BEIJING, Sept. 10 (Xinhua) -- China has made headway in promoting educational equality by making the nine-year compulsory education available and free to all children in rural and urban areas nationwide, says a government white paper.
According to the paper, "China's Human Resources", issued by the Information Office of the State Council Friday, the Chinese government began to adjust and improve the funding mechanism for compulsory education in rural areas since 2006.
Since 2008, the government has been exempting students receiving compulsory education in urban areas from tuition and other fees, it says.
China has been active in promoting balanced development of compulsory education among different regions, prioritizing rural areas, outlying impoverished areas and regions inhabited by ethnic-minority groups in receiving public educational resources, it says.
The government has launched a series of programs to narrow the gap between urban and rural areas and between different regions, and to guarantee disadvantaged groups' access to education.

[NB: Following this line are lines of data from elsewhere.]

import Literature.MathematicalPhysics.QuantumFieldTheory.Balaban1983to89.B8Prop5JoinSectELocalRDW
import Literature.MathematicalPhysics.QuantumFieldTheory.Balaban1983to89.B8Prop5WitnessOfDatum
import Literature.MathematicalPhysics.QuantumFieldTheory.Balaban1983to89.B8SockHFPRD

/-!
# `Balaban1983to89.B8Prop5ExistsZdLan` — [Balaban1985RegularSpaces] PROPOSITION 5, EXISTENCE CLAUSE (1.107)–(1.108) p. 94, AT THE MEMBER OF
# RECORD `B8Prop5LandauDataZd.zdLan`: the ∃λ-body of `B8.Prop5Exists B₀′ B₁ (zdLan L B₁ i)` at one member and one `(α₀, α₁)` from the [4]
# letters (RD currency), through the witness-form Sect. D∕E JOIN

statement-level skeleton of published theorems with citation tags; proofs where landed; nothing here is a claim about the Yang–Mills mass gap

PDF held: `paper:balaban1985-cmp99-regular-spaces-gauge-fixing` (journal page = PDF page + 74); pp. 88–89 [PDF 14–15], 93–95 [PDF 19–21].

## THE PRINTED TEXT

p. 94 [PDF 20]: «**Proposition 5.** There exist positive constants c₂, c₃, depending on d and L only, such that for an arbitrary configuration
U₁ satisfying (1.69), and for the configuration u₁ determined by U₁ and satisfying (1.68), (1.73), (1.74), if α₀ + α₁ ≦ c₂, then there exists
a configuration u′ = e^{iλ} satisfying the equations R D*(1∕iη) log U₁^{u′⁻¹} = 0, R₀\overline{u′u₁}ʲ = 1 on Λ_j, j = 0, 1, …, k (1.107) and the
bounds |λ|, |Dλ|₍₋₁₎ < 8B′₀B₁(α₀ + α₁). (1.108)»

## WHY THIS FILE (cell `pub-ymgap`, HUMAN RULING D-0062; R134 seat `pub-ymgap-dag-n05-c` g3, DAG node N05 = [B8]; `pub-ymgap-dag-n05-d` g2's
LOCATED-NEXT (L1); count-neutral)

The N05 knit of record (`Summits/…/BalabanUVNodesN05SubBKnit`) displays `p5e : B8.Prop5Exists B₀′ B₁ lan`; lit-type-B8's member of record is
`lan := zdLan L B₁` whose datum `(u₁, A)` carries `Hyp169 = (1.33) ∧ (1.69) ∧ (1.68) ∧ (1.73)–(1.74)` and whose equations `Solves` are the Landau
condition OF RECORD (1.38) for `(e^{iηA})^{(e^{iλ})⁻¹}` and (1.29) for `u₁·e^{iλ}` — print's (1.107).  THIS FILE proves the ∃λ-BODY of that
conjunct at ONE member and ONE `(α₀, α₁)` from the [4] letters at `(k, U₀)` (DISPLAYED exactly as the JOIN's, the surviving `…_RD` currency:
`g_rightΩ`, `c_range`) and the JOIN's scalar windows (DISPLAYED one-for-one, as in `B8SockHFPRD.sockHFP_body_of_join_RD`):
**`prop5Exists_body_zdLan_of_join`**.  CHAIN (all BY NAME): `B8Prop5WitnessOfDatum.hwit_of_hyp169` ((1.68)+(1.73)+(1.74) ⇒ unitary
`Λ_j`-witnesses, class constant `16dLB₁(α₀+α₁)`, raised to the JOIN's `α₃` by monotonicity) and `restr129_of_hyp169` ((1.68) ⇒ (1.29)) →
this file's (1.69) dictionary (`Cond169` ⇒ the JOIN's source binders `hA`, `hDA` with `c_A = L·B₁(α₀+α₁)`, `c_DA = 2dL²·B₁(α₀+α₁)`, and the
smallness `η|A| ≤ 1∕12` at the sites of `Ω₀`) → the witness-form JOIN `B8Prop5JoinSectELocalRDW.hFP_kLevel_of_sectE_local'_RD_w` at
`Eb j := {b ∣ SideTouches (Ω_j) b}` → the Landau condition of record by `pub-ymgap-dag-n04-b`'s `B8Prop5KLevelLetters.isLandau138W_gaugeFixed_of_multiplier`
((1.86)–(1.88) at the sites of `Ω₀`, smallness read off (1.108) at level `0`, `α₄ ≤ 1∕84`) → (1.108) strict by lit-type-B8's
`B8Prop5LandauDataZd.lamNorm_lt_of_pointwise` from `α₄ < 8B′₀B₁(α₀+α₁)`.  MEMBER LAWS displayed (the «law cut» of n05-d's (L1)): `Ω` antitone
((1.3)), towers of `Λ_j` inside `Ω_j` (p. 77 «Bʲ(y) ⊂ Ω_j»), `d ≥ 2`.

## HONEST SCOPE

By-name assembly; the [4] letters and their laws∕bounds are HYPOTHESES ([4] Thms 3.1–3.3 content); the windows are displayed, not discharged
(the `∃ c₂` sentence with the windows discharged from one guard is the next module); nothing of Proposition 5's contraction or of Sect. E is
proved here beyond composition.  (1.108) is delivered for any displayed `α₄ < 8B′₀B₁(α₀ + α₁)` meeting the windows — print's `8B′₀B₁` is not
re-derived.  Count-neutral; N05 NOT discharged; one finite `T⁴` programme at fixed `ε`; nothing continuum ∕ ℝ⁴ ∕ OS ∕ mass-gap ∕ Clay.
Unit `pub-ymgap-dag-n05-c` (g3), 2026-08-27.  Theorems only; no `sorry`, no `axiom`, no `instance`, no `notation`.
-/

noncomputable section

These programs include implementing compulsory education in poor areas, building boarding schools in west China's rural areas, providing distance education for students in rural primary and middle schools, renovating junior high schools in rural areas in western and central China, and supporting special education in western and central China, it says.
The Chinese government has adopted programs that offer scholarship, subsidy and student loans in institutions of higher learning and vocational schools, while increasing financial aid to ensure that students from families with financial difficulties can continue their studies, it says.
According to the paper, 90 percent of the students from secondary vocational schools and 20 percent of university students had received government financial aid, on a total of 43.06 million occasions, by the end of 2009.
Since 2009, students from poor rural families studying at secondary vocational schools and students studying agriculture-related majors in such schools have been exempted from tuition, it says.